──────── EXERCISE DATA

import Literature.Topology.FourManifolds.SurfaceGroupGeneratorImages
import Mathlib.Algebra.BigOperators.Group.List.Basic
import Mathlib.Tactic.Group
import HarnessLib

/-!
# The reflection automorphism of the surface group `S_g`

Topic `Literature/Topology/FourManifolds`; companion of `SurfaceGroupCyclicShift.lean`, written for the
Dehn–Nielsen–Baer seat (`DehnNielsenBaerSurface.lean`).  The reflection `σ : (x, y, z) ↦ (x, -y, z)` of the
flower surface `Z_g` fixes the `a`-loop of the standard sector and reverses its `b`-loop
(`FlowerReflectionLoops.lean`), carries the `k`-th slice onto the `(-k)`-th, and moves the access
path `γ` of the base point across the lens hole; on the melon marking it is therefore expected to
be (up to an inner automorphism) **the involution**

  `a_k ↦ b_{-k} a_{-k} b_{-k}⁻¹`, `b_k ↦ b_{-k}⁻¹`  (indices mod `g`),

which IS an automorphism of `S_g = ⟨a, b ∣ ∏_k [a_k, b_k]⟩`: handle by handle
`[b a b⁻¹, b⁻¹] = b a b⁻¹ a⁻¹ = [a, b]⁻¹`, so the relator goes to
`[a_0,b_0]⁻¹ [a_{g-1},b_{g-1}]⁻¹ ⋯ [a_1,b_1]⁻¹`, a cyclic rotation of the inverse relator.  (The naive
candidate `a_k ↦ a_{-k}`, `b_k ↦ b_{-k}⁻¹` does NOT descend: for `g = 2` the image of the relator is
a reduced word of length two in the amalgam `F(a₀,b₀) *_ℤ F(a₁,b₁)`.)

* `SurfaceGroup.negFin`, `negFin_negFin` — the index involution `k ↦ -k (mod g)`;
* `SurfaceGroup.reflGens`, `relFactor_reflGens`, `prod_relFactor_reflGens` — the generator images
  kill the relator;
* `SurfaceGroup.reflEquiv g : S_g ≃* S_g` (an involution: `reflEquiv_reflEquiv`), with
  `reflEquiv_a`, `reflEquiv_b`.

Everything is proved; no named facts (D-0026).

## References

* H. Zieschang, E. Vogt, H.-D. Coldewey, *Surfaces and Planar Discontinuous Groups*, LNM 835 (1980),
  §3.2 (the symmetries of the canonical polygon on the canonical generators). [ZieschangVogtColdewey1980]
* B. Farb, D. Margalit, *A primer on mapping class groups* (2012), Thm. 8.1. [FarbMargalit2012]
-/

noncomputable section

namespace Literature.Topology.FourManifolds

namespace SurfaceGroup

variable {g : ℕ}

/-! ### §1 The index involution -/

/-- The index involution `k ↦ -k (mod g)` on `Fin g`. [folklore] -/
def negFin (k : Fin g) : Fin g := ⟨(g - k) % g, Nat.mod_lt _ k.pos⟩

/-- `negFin k` as a natural number. [folklore] -/
@[simp] theorem val_negFin (k : Fin g) : (negFin k : ℕ) = (g - k) % g := rfl

/-- `-(-k) = k`. [folklore] -/
@[simp] theorem negFin_negFin (k : Fin g) : negFin (negFin k) = k := by
  apply Fin.ext
  have hk : (k : ℕ) < g := k.2
  rw [val_negFin, val_negFin]
  rcases Nat.eq_zero_or_pos k with h0 | hpos
  · rw [h0, Nat.sub_zero, Nat.mod_self, Nat.sub_zero, Nat.mod_self]
  · rw [Nat.mod_eq_of_lt (by omega : g - k < g), Nat.sub_sub_self hk.le, Nat.mod_eq_of_lt hk]

/-! ### §2 The generator images -/

/-- **The generator images of the reflection**: `a_k ↦ b_{-k} a_{-k} b_{-k}⁻¹`, `b_k ↦ b_{-k}⁻¹`.
[folklore] -/
def reflGens (g : ℕ) (p : surfaceGen g) : SurfaceGroup g :=
  cond p.2 (b (negFin p.1))⁻¹ (b (negFin p.1) * a (negFin p.1) * (b (negFin p.1))⁻¹)

/-- `reflGens` on `a_k`. [folklore] -/
@[simp] theorem reflGens_false (k : Fin g) :
    reflGens g (k, false) = b (negFin k) * a (negFin k) * (b (negFin k))⁻¹ := rfl

/-- `reflGens` on `b_k`. [folklore] -/
@[simp] theorem reflGens_true (k : Fin g) : reflGens g (k, true) = (b (negFin k))⁻¹ := rfl

/-- **Handle by handle the reflection inverts the commutator**: `[b a b⁻¹, b⁻¹] = [a, b]⁻¹`. [folklore] -/
theorem relFactor_reflGens (k : Fin g) :
    relFactor (reflGens g) k =
      (relFactor (fun p => (PresentedGroup.of p : SurfaceGroup g)) (negFin k))⁻¹ := by
  rw [relFactor_fin, relFactor_fin, reflGens_false, reflGens_true]
  simp only [mul_inv_rev, inv_inv, a, b]
  group

/-- The list of the reflected commutators of the handles `1, …, n` of `S_{n+1}` is the reversed list
of the inverses of their commutators. [folklore] -/
theorem map_relFactor_reflGens_succ (n : ℕ) :
    (List.range n).map (fun j => relFactor (reflGens (n + 1)) (j + 1)) =
      (((List.range n).map fun j =>
        relFactor (fun p => (PresentedGroup.of p : SurfaceGroup (n + 1))) (j + 1)).map
          (fun x => x⁻¹)).reverse := by
  refine List.ext_getElem (by simp) fun i h₁ h₂ => ?_
  rw [List.length_map, List.length_range] at h₁
  simp only [List.getElem_map, List.getElem_range, List.getElem_reverse, List.length_map,
    List.length_range]
  rw [show (i + 1 : ℕ) = ((⟨i + 1, by omega⟩ : Fin (n + 1)) : ℕ) from rfl, relFactor_reflGens]
  congr 2
  rw [val_negFin]
  dsimp only
  rw [Nat.mod_eq_of_lt (by omega)]
  omega

/-- **The reflected images kill the relator.** [folklore] -/
theorem prod_relFactor_reflGens (g : ℕ) :
    ((List.range g).map (relFactor (reflGens g))).prod = 1 := by
  cases g with
  | zero => simp
  | succ n =>
    have hstd := prod_relFactor_of (g := n + 1)
    rw [List.range_succ_eq_map, List.map_cons, List.map_map, List.prod_cons] at hstd ⊢
    have h0 : relFactor (reflGens (n + 1)) 0 =
        (relFactor (fun p => (PresentedGroup.of p : SurfaceGroup (n + 1))) 0)⁻¹ := by
      rw [show (0 : ℕ) = ((0 : Fin (n + 1)) : ℕ) from rfl, relFactor_reflGens]
      congr 2
      simp
    have hcomp : (relFactor (reflGens (n + 1)) ∘ Nat.succ) =
        fun j => relFactor (reflGens (n + 1)) (j + 1) := rfl
    have hcomp' : (relFactor (fun p => (PresentedGroup.of p : SurfaceGroup (n + 1))) ∘ Nat.succ) =
        fun j => relFactor (fun p => (PresentedGroup.of p : SurfaceGroup (n + 1))) (j + 1) := rfl
    rw [hcomp, map_relFactor_reflGens_succ, h0, ← List.prod_inv_reverse]
    rw [hcomp'] at hstd
    rw [eq_inv_of_mul_eq_one_left hstd, inv_inv, mul_inv_cancel]

/-! ### §3 The reflection automorphism -/

/-- `reflGens` applied twice on a generator gives the generator back. [folklore] -/
theorem homOfGens_reflGens_reflGens (p : surfaceGen g) :
    homOfGens (reflGens g) (prod_relFactor_reflGens g) (reflGens g p) = PresentedGroup.of p := by
  obtain ⟨k, c⟩ := p
  cases c
  · rw [reflGens_false, map_mul, map_mul, map_inv, homOfGens_a, homOfGens_b, reflGens_false,
      reflGens_true, negFin_negFin]
    simp only [inv_inv, a, b]
    group
  · rw [reflGens_true, map_inv, homOfGens_b, reflGens_true, negFin_negFin, inv_inv]
    rfl

/-- **The reflection automorphism `a_k ↦ b_{-k} a_{-k} b_{-k}⁻¹`, `b_k ↦ b_{-k}⁻¹` of `S_g`**
(an involution). [cite: ZieschangVogtColdewey1980, §3.2] -/
def reflEquiv (g : ℕ) : SurfaceGroup g ≃* SurfaceGroup g :=
  equivOfGens (reflGens g) (reflGens g) (prod_relFactor_reflGens g) (prod_relFactor_reflGens g)
    homOfGens_reflGens_reflGens homOfGens_reflGens_reflGens

/-- `reflEquiv` on a generator. [folklore] -/
@[simp] theorem reflEquiv_of (g : ℕ) (p : surfaceGen g) :
    reflEquiv g (PresentedGroup.of p) = reflGens g p :=
  equivOfGens_of _ _ _ _ _ _ p

/-- `reflEquiv` on `a_k`. [folklore] -/
theorem reflEquiv_a (k : Fin g) :
    reflEquiv g (a k) = b (negFin k) * a (negFin k) * (b (negFin k))⁻¹ :=
  reflEquiv_of g (k, false)

/-- `reflEquiv` on `b_k`. [folklore] -/
theorem reflEquiv_b (k : Fin g) : reflEquiv g (b k) = (b (negFin k))⁻¹ :=
  reflEquiv_of g (k, true)

/-- **The reflection automorphism is an involution.** [folklore] -/
theorem reflEquiv_reflEquiv (g : ℕ) (x : SurfaceGroup g) : reflEquiv g (reflEquiv g x) = x := by
  suffices h : (reflEquiv g).toMonoidHom.comp (reflEquiv g).toMonoidHom = MonoidHom.id _ from
    DFunLike.congr_fun h x
  refine PresentedGroup.ext fun p => ?_
  simp only [MonoidHom.comp_apply, MulEquiv.coe_toMonoidHom, MonoidHom.id_apply, reflEquiv_of]
  exact homOfGens_reflGens_reflGens p

end SurfaceGroup

end Literature.Topology.FourManifolds

end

────────────────

> YOUR GOAL
Only the lines from the one with "end SurfaceGroup" through the last line of the material above are to be duplicated, exactly and with both ends kept.

> EXERCISE RESULT
end SurfaceGroup

end Literature.Topology.FourManifolds

end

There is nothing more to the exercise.